▸ Work instruction: Restate word for word the lines of the entries below, starting with the line that holds "by_cases hthick : R ≤ 4 * ρ" and ending with the line that holds "refine Real.one_le_rpow ?_ hlam'.le", and no others.

= = = =

/-- **Exponent bootstrap for (H1).** For the critical hexagonal SAW laws of any domain and endpoint family:
Aizenman–Burchard-type traversal bounds with SOME exponent `λ > 1` (constant `K ≥ 0`, threshold free per
shell, meshes `δ ≤ δ₀`, shells `δ ≤ ρ < R ≤ 1`) imply the bounds with EVERY exponent `λ' > 0`, with constant
`4^{λ'}`, a new threshold per shell and the same `δ₀`. (Net of the middle circle + pigeonhole with thresholds +
union bound at fine meshes; empty event at coarse meshes.) -/
theorem traversalBound_of_exponent_gt_one :
    ∀ (Ω : Set ℂ) (a b : ℝ → HexVertex) (k : ℂ → ℝ → ℝ → ℕ) (K lam δ₀ : ℝ), 0 ≤ K → 1 < lam →
      (∀ δ ∈ Set.Ioc (0 : ℝ) δ₀, ∀ (x : ℂ) (ρ R : ℝ), δ ≤ ρ → ρ < R → R ≤ 1 →
        hexSAWLaw Ω δ (a δ) (b δ)
          {γ | (⟨γ.walk.toCurve fun v => (δ : ℂ) * hexCenter v⟩ : Curve ℂ).HasTraversals
            (k x ρ R) x ρ R} ≤ ENNReal.ofReal (K * (ρ / R) ^ lam)) →
      ∀ (lam' : ℝ), 0 < lam' →
        ∃ k' : ℂ → ℝ → ℝ → ℕ, ∀ δ ∈ Set.Ioc (0 : ℝ) δ₀, ∀ (x : ℂ) (ρ R : ℝ), δ ≤ ρ → ρ < R → R ≤ 1 →
          hexSAWLaw Ω δ (a δ) (b δ)
            {γ | (⟨γ.walk.toCurve fun v => (δ : ℂ) * hexCenter v⟩ : Curve ℂ).HasTraversals
              (k' x ρ R) x ρ R} ≤ ENNReal.ofReal (4 ^ lam' * (ρ / R) ^ lam') := by
  intro Ω a b k K lam δ₀ hK hlam h lam' hlam'
  -- one shell at a time
  suffices key : ∀ (x : ℂ) (ρ R : ℝ), ∃ kk : ℕ, ∀ δ ∈ Set.Ioc (0 : ℝ) δ₀, δ ≤ ρ → ρ < R → R ≤ 1 →
      hexSAWLaw Ω δ (a δ) (b δ)
        {γ | (⟨γ.walk.toCurve fun v => (δ : ℂ) * hexCenter v⟩ : Curve ℂ).HasTraversals kk x ρ R} ≤
        ENNReal.ofReal (4 ^ lam' * (ρ / R) ^ lam') by
    choose kk hkk using key
    exact ⟨kk, fun δ hδ x ρ R h₁ h₂ h₃ => hkk x ρ R δ hδ h₁ h₂ h₃⟩
  intro x ρ R
  by_cases hshell : 0 < ρ ∧ ρ < R ∧ R ≤ 1
  swap
  · exact ⟨0, fun δ hδ hδρ hρR hR1 => (hshell ⟨hδ.1.trans_le hδρ, hρR, hR1⟩).elim⟩
  obtain ⟨hρ, hρR, hR1⟩ := hshell
  have hR : 0 < R := hρ.trans hρR
  have ht0 : 0 < ρ / R := div_pos hρ hR
  have h4 : (1 : ℝ) ≤ 4 ^ lam' := Real.one_le_rpow (by norm_num) hlam'.le
  have hε : 0 < (ρ / R) ^ lam' := Real.rpow_pos_of_pos ht0 _
  -- thick shells are absorbed in the constant
  by_cases hthick : R ≤ 4 * ρ
  · refine ⟨0, fun δ _ _ _ _ => (embLaw_apply_le_one _).trans (ENNReal.one_le_ofReal.2 ?_)⟩
    rw [← Real.mul_rpow (by norm_num) ht0.le]
    refine Real.one_le_rpow ?_ hlam'.le
    rw [mul_div_assoc', le_div_iff₀ hR]; linarith
  rw [not_le] at hthick
  -- thin shell: middle radius `m`, half width `hh`, `m ≤ 2 hh`
  obtain ⟨m, hm⟩ : ∃ m : ℝ, m = (ρ + R) / 2 := ⟨_, rfl⟩
  obtain ⟨hh, hhh⟩ : ∃ hh : ℝ, hh = (R - ρ) / 2 := ⟨_, rfl⟩
  have hmpos : 0 < m := by rw [hm]; linarith
  have hhpos : 0 < hh := by rw [hhh]; linarith
  have hm2 : m ≤ 2 * hh := by rw [hm, hhh]; linarith
  have hh1 : hh ≤ 1 / 2 := by rw [hhh]; linarith
  -- the union-bound constant and the net size
  obtain ⟨C₀, hC₀⟩ : ∃ C₀ : ℝ, C₀ = 4 * Real.pi * m / hh := ⟨_, rfl⟩
  have hC₀pos : 0 < C₀ := by rw [hC₀]; positivity
  obtain ⟨M₀, hM₀⟩ := Filter.eventually_atTop.1
    ((tendsto_unionBound (K := K) hC₀pos.le hlam).eventually (Iio_mem_nhds hε))
  obtain ⟨M, hMdef⟩ : ∃ M : ℕ, M = max M₀ (⌈C₀⌉₊ + 1) := ⟨_, rfl⟩
  have hMM₀ : M₀ ≤ M := hMdef ▸ le_max_left _ _
  have hMC : C₀ < M := by
    have h1 : ((⌈C₀⌉₊ + 1 : ℕ) : ℝ) ≤ M := by rw [hMdef]; exact_mod_cast le_max_right _ _
    have h2 : C₀ < ((⌈C₀⌉₊ + 1 : ℕ) : ℝ) := by
      push_cast; linarith [Nat.le_ceil C₀]
    linarith
  have hMpos : (0 : ℝ) < M := hC₀pos.trans hMC
  have hM1 : 1 ≤ M := by
    rw [hMdef]; exact le_max_of_le_right (Nat.succ_le_succ (Nat.zero_le _))
  have hsmall : (M : ℝ) * (K * (C₀ / M) ^ lam) < (ρ / R) ^ lam' := hM₀ M hMM₀
  -- radii of the small shells: `w = 2πm/M`, outer `hh - w`; `2w < hh`
  obtain ⟨w, hw⟩ : ∃ w : ℝ, w = 2 * Real.pi * ((ρ + R) / 2) / M := ⟨_, rfl⟩
  have hw' : w = C₀ * hh / (2 * M) := by
    rw [hw, hC₀, ← hm]; field_simp; ring
  have hwpos : 0 < w := by rw [hw']; positivity
  have h2w : 2 * w < hh := by
    rw [hw', show C₀ * hh / (2 * M) = (C₀ / M) * hh / 2 by field_simp]
    have : C₀ / M < 1 := (div_lt_one hMpos).2 hMC
    nlinarith
  have hratio : w / (hh - w) ≤ C₀ / M := by
    have hden : hh / 2 ≤ hh - w := by linarith
    calc w / (hh - w) ≤ w / (hh / 2) := div_le_div_of_nonneg_left hwpos.le (by positivity) hden
      _ = C₀ / M := by rw [hw']; field_simp
  -- net centres and thresholds
  obtain ⟨c, hc⟩ : ∃ c : ℕ → ℂ, c = fun j : ℕ => x + (((ρ + R) / 2 : ℝ) : ℂ) *
      Complex.exp (((-Real.pi + 2 * Real.pi * (j : ℝ) / M : ℝ) : ℂ) * Complex.I) := ⟨_, rfl⟩
  obtain ⟨kc, hkc⟩ := exists_coarse_cutoff x ρ R w hwpos
  refine ⟨max (∑ j ∈ Finset.range M, k (c j) w (hh - w)) kc, fun δ hδ hδρ _ _ => ?_⟩
  by_cases hfine : δ ≤ w
  · -- fine mesh: localize on the net, union bound
    have hsub : {γ : HexDomainSAW Ω δ (a δ) (b δ) |
        (⟨γ.walk.toCurve fun v => (δ : ℂ) * hexCenter v⟩ : Curve ℂ).HasTraversals
          (max (∑ j ∈ Finset.range M, k (c j) w (hh - w)) kc) x ρ R} ⊆
        ⋃ j ∈ Finset.range M, {γ | (⟨γ.walk.toCurve fun v => (δ : ℂ) * hexCenter v⟩ : Curve ℂ).HasTraversals
          (k (c j) w (hh - w)) (c j) w (hh - w)} := by
      intro γ hγ
      obtain ⟨j, hj, hjT⟩ := Curve.exists_net_hasTraversals_of_hasTraversals hρ.le hρR hM1 (fun j => k (c j) w (hh - w))
        (Curve.HasTraversals.of_le hγ (le_max_left _ _))
      refine Set.mem_iUnion₂.2 ⟨j, Finset.mem_range.2 hj, ?_⟩
      have e1 : (R - ρ) / 2 - w = hh - w := by rw [hhh]
      rw [← hw] at hjT
      rw [e1] at hjT
      simpa only [hc, Set.mem_setOf_eq] using hjT
    have hper : ∀ j ∈ Finset.range M,
        hexSAWLaw Ω δ (a δ) (b δ) {γ | (⟨γ.walk.toCurve fun v => (δ : ℂ) * hexCenter v⟩ : Curve ℂ).HasTraversals
          (k (c j) w (hh - w)) (c j) w (hh - w)} ≤ ENNReal.ofReal (K * (C₀ / M) ^ lam) := by
      intro j _
      refine (h δ hδ (c j) w (hh - w) hfine (by linarith) (by linarith)).trans
        (ENNReal.ofReal_le_ofReal (mul_le_mul_of_nonneg_left ?_ hK))
      exact Real.rpow_le_rpow (div_nonneg hwpos.le (by linarith)) hratio (by linarith)
    calc hexSAWLaw Ω δ (a δ) (b δ) _
        ≤ hexSAWLaw Ω δ (a δ) (b δ) (⋃ j ∈ Finset.range M, {γ |
            (⟨γ.walk.toCurve fun v => (δ : ℂ) * hexCenter v⟩ : Curve ℂ).HasTraversals
              (k (c j) w (hh - w)) (c j) w (hh - w)}) := measure_mono hsub
      _ ≤ ∑ j ∈ Finset.range M, hexSAWLaw Ω δ (a δ) (b δ) {γ |
            (⟨γ.walk.toCurve fun v => (δ : ℂ) * hexCenter v⟩ : Curve ℂ).HasTraversals
              (k (c j) w (hh - w)) (c j) w (hh - w)} := measure_biUnion_finset_le _ _
      _ ≤ ∑ j ∈ Finset.range M, ENNReal.ofReal (K * (C₀ / M) ^ lam) := Finset.sum_le_sum hper
      _ = ENNReal.ofReal ((M : ℝ) * (K * (C₀ / M) ^ lam)) := by
          rw [Finset.sum_const, Finset.card_range, nsmul_eq_mul, ← ENNReal.ofReal_natCast M,
            ← ENNReal.ofReal_mul (Nat.cast_nonneg M)]
      _ ≤ ENNReal.ofReal ((ρ / R) ^ lam') := ENNReal.ofReal_le_ofReal hsmall.le
      _ ≤ ENNReal.ofReal (4 ^ lam' * (ρ / R) ^ lam') :=
          ENNReal.ofReal_le_ofReal (le_mul_of_one_le_left hε.le h4)
  · -- coarse mesh: the event is empty
    rw [not_le] at hfine
    have hempty : {γ : HexDomainSAW Ω δ (a δ) (b δ) |
        (⟨γ.walk.toCurve fun v => (δ : ℂ) * hexCenter v⟩ : Curve ℂ).HasTraversals
          (max (∑ j ∈ Finset.range M, k (c j) w (hh - w)) kc) x ρ R} = ∅ :=
      Set.eq_empty_of_forall_notMem fun γ hγ =>
        hkc Ω δ (a δ) (b δ) hfine.le hδρ (by linarith) γ (Curve.HasTraversals.of_le hγ (le_max_right _ _))
    rw [hempty, measure_empty]
    exact bot_le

= = = =

▸ Result of this exercise:
  by_cases hthick : R ≤ 4 * ρ
  · refine ⟨0, fun δ _ _ _ _ => (embLaw_apply_le_one _).trans (ENNReal.one_le_ofReal.2 ?_)⟩
    rw [← Real.mul_rpow (by norm_num) ht0.le]
    refine Real.one_le_rpow ?_ hlam'.le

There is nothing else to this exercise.